(WHAT TO WORK ON)
Count the lines in the data below holding the string "hINV" and write the total by itself.

(AVAILABLE DATA)
import Literature.IUT.HodgeTheaters.TemperedCoveringsProp24iiiByName
import Literature.IUT.HodgeTheaters.TemperedCoveringsProp24Sub
import HarnessLib

/-!
# [IUTchI] Prop. 2.4 (iii): the sub-DAG node `HasCompactProSigma` from a cusp with `I_x ≅ Ẑ(1)`, PROOFS

Mochizuki, *Inter-universal Teichmüller theory I*, kurims manuscript (May 2020), §2, proof of
Prop. 2.4 (iii), p. 51 [cite: Mochizuki2012, Prop 2.4(iii) p.51] (D-0012 claim key; series status
DISPUTED — nothing on this page is contested).  PROOF-ONLY glue (abc-iut-L5-t11; no definitions,
nothing printed is asserted) between the SUB-DAG node `StableCurveTemperedData.HasCompactProSigma`
of `TemperedCoveringsProp24Sub` (abc-iut-w5-d119; plan/L5/SUBDAG-IUTchI-Prop24.md §C) — "a pro-`Σ`
Sylow subgroup … `⊆ Δ^tp_X`", in the elementary form consumed by `prop24iii_of_prop24i'` — and its
discharge BY NAME from "`I_x ≅ Ẑ(1)`" (`TemperedCoveringsProp24iiiByName`, route note there):
`hasCompactProSigma_of_equiv_zHat`; hence the sub-DAG capstone `Prop24Tower.prop24iii_of_tower` with
its last hypothesis discharged (`Prop24Tower.prop24iii_of_tower_of_equiv_zHat`).  Also the PER-CUSP
strong form of the pro-`Σ` part of `I_x` (`proSigmaPart_of_equiv_zHat`: `Q ⊆ I_x` infinite compact
totally disconnected pro-`Σ`), which is the datum `hPx` of the [IUTchII] Cor. 2.4 (i) bridge
(`HodgeArakelov.PlusMinusTowerStableCurveBridgeH25Datum`, abc-iut-w5-d121).
-/

namespace Literature.IUT.HodgeTheaters

open Literature.AnabelianGeometry.SemiGraphs (IsProSigma)

namespace StableCurveTemperedData

universe u

variable (D : StableCurveTemperedData.{u})

/-- A space admitting a continuous injection into a totally disconnected space is totally
disconnected (private plumbing). [folklore] -/
private theorem totallyDisconnectedSpace_of_continuous_injective' {α β : Type*}
    [TopologicalSpace α] [TopologicalSpace β] [TotallyDisconnectedSpace β] {f : α → β}
    (hf : Continuous f) (hinj : Function.Injective f) : TotallyDisconnectedSpace α :=
  ⟨isTotallyDisconnected_of_image hf.continuousOn hinj
      (isTotallyDisconnected_of_totallyDisconnectedSpace _)⟩

/-- **"The unique maximal pro-`Σ` subgroup of `I_x ≅ Ẑ(1)`", PER-CUSP strong form** (p. 51): if each
cusp inertia group `I_x ⊆ Δ^tp_X` is identified, as a topological group, with `Ẑ`, then every `I_x`
contains an INFINITE compact totally disconnected pro-`Σ` subgroup `Q` (`Σ` the datum's nonempty set
of primes; `Q :=` the pro-`l` part of `I_x`, `l ∈ Σ`) — literally the per-cusp datum `hPx` consumed
downstream ([IUTchII] Cor. 2.4 (i) input (A):
`Literature.IUT.HodgeArakelov.PlusMinusTower.StableCurveAgreement.inputA1_of_proSigmaPart` /
`h25_piV_of_proSigmaPart(_of_prop24iii)`, abc-iut-w5-d121). [cite: Mochizuki2012, Cor 2.5 p.51] -/
theorem proSigmaPart_of_equiv_zHat (e : ∀ x : D.Cusp, ↥(D.inertiaTp x) ≃ₜ* ZHat) :
    ∀ x : D.Cusp, ∃ Q : Subgroup D.DeltaTp, Q ≤ D.inertiaTp x ∧ IsCompact (Q : Set D.DeltaTp) ∧
      (Q : Set D.DeltaTp).Infinite ∧ IsProSigma D.graph.Sigma Q ∧ TotallyDisconnectedSpace Q := by
  intro x
  obtain ⟨l, hl⟩ := D.graph.sigma_nonempty
  have hlp : l.Prime := D.graph.sigmaHat_prime l (D.graph.sigma_subset hl)
  obtain ⟨P, hc, hinf, hS⟩ := exists_infinite_compact_proSigma_of_continuousMulEquiv (e x)
    (zHat_exists_infinite_compact_proSigma hlp hl)
  haveI hItd : TotallyDisconnectedSpace ↥(D.inertiaTp x) :=
    totallyDisconnectedSpace_of_continuous_injective' (e x).continuous (e x).injective
  refine ⟨P.map (D.inertiaTp x).subtype, Subgroup.map_subtype_le _, ?_, ?_, ?_, ?_⟩
  · rw [Subgroup.coe_map]
    exact hc.image continuous_subtype_val
  · rw [Subgroup.coe_map]
    exact hinf.image (Subgroup.subtype_injective _).injOn
  · refine isProSigma_of_surjective hS
      (Subgroup.equivMapOfInjective P (D.inertiaTp x).subtype
        (Subgroup.subtype_injective _)).toMonoidHom ?_
      (Subgroup.equivMapOfInjective P _ _).surjective
    refine continuous_induced_rng.2 ?_
    exact (continuous_subtype_val.comp continuous_subtype_val).congr fun _ => rfl
  · have hle : (P.map (D.inertiaTp x).subtype : Set D.DeltaTp) ⊆ (D.inertiaTp x : Set D.DeltaTp) :=
      fun v hv => Subgroup.map_subtype_le _ hv
    exact totallyDisconnectedSpace_of_continuous_injective' (continuous_inclusion hle)
      (Set.inclusion_injective hle)

/-- The sub-DAG node `HasCompactProSigma` (an infinite profinite pro-`Σ` compact subgroup
`V ⊆ Δ^tp_X`) holds as soon as some cusp inertia group `I_x ⊆ Δ^tp_X` is identified, as a
topological group, with `Ẑ` — by the pro-`l` part of `I_x`, `l ∈ Σ`.
[cite: Mochizuki2012, Prop 2.4(iii) p.51] -/
theorem hasCompactProSigma_of_equiv_zHat {x : D.Cusp} (e : ↥(D.inertiaTp x) ≃ₜ* ZHat) :
    D.HasCompactProSigma :=
  D.proSigmaSylowAtom_of_equiv_zHat e

/-- **Prop. 2.4 (iii) from the tower of Prop. 2.4 (i) and a cusp with `I_x ≅ Ẑ(1)`**: the sub-DAG
capstone `Prop24Tower.prop24iii_of_tower` with its pro-`Σ` Sylow input supplied by
`hasCompactProSigma_of_equiv_zHat`. [cite: Mochizuki2012, Prop 2.4(iii) p.51] -/
theorem Prop24Tower.prop24iii_of_tower_of_equiv_zHat {D : StableCurveTemperedData.{u}}
    (T : D.Prop24Tower) [T2Space D.PiTp] (hc : T.LevelsClosed) (h21 : T.Prop21Levels)
    (hL2 : T.LevelsDetect) (hL3 : T.Translate) (hINV : T.DetectsTempered) {x : D.Cusp}
    (e : ↥(D.inertiaTp x) ≃ₜ* ZHat) : D.Prop24iii :=
  T.prop24iii_of_tower hc h21 hL2 hL3 hINV (D.hasCompactProSigma_of_equiv_zHat e)

end StableCurveTemperedData

end Literature.IUT.HodgeTheaters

(SOLUTION TO THIS TASK)
2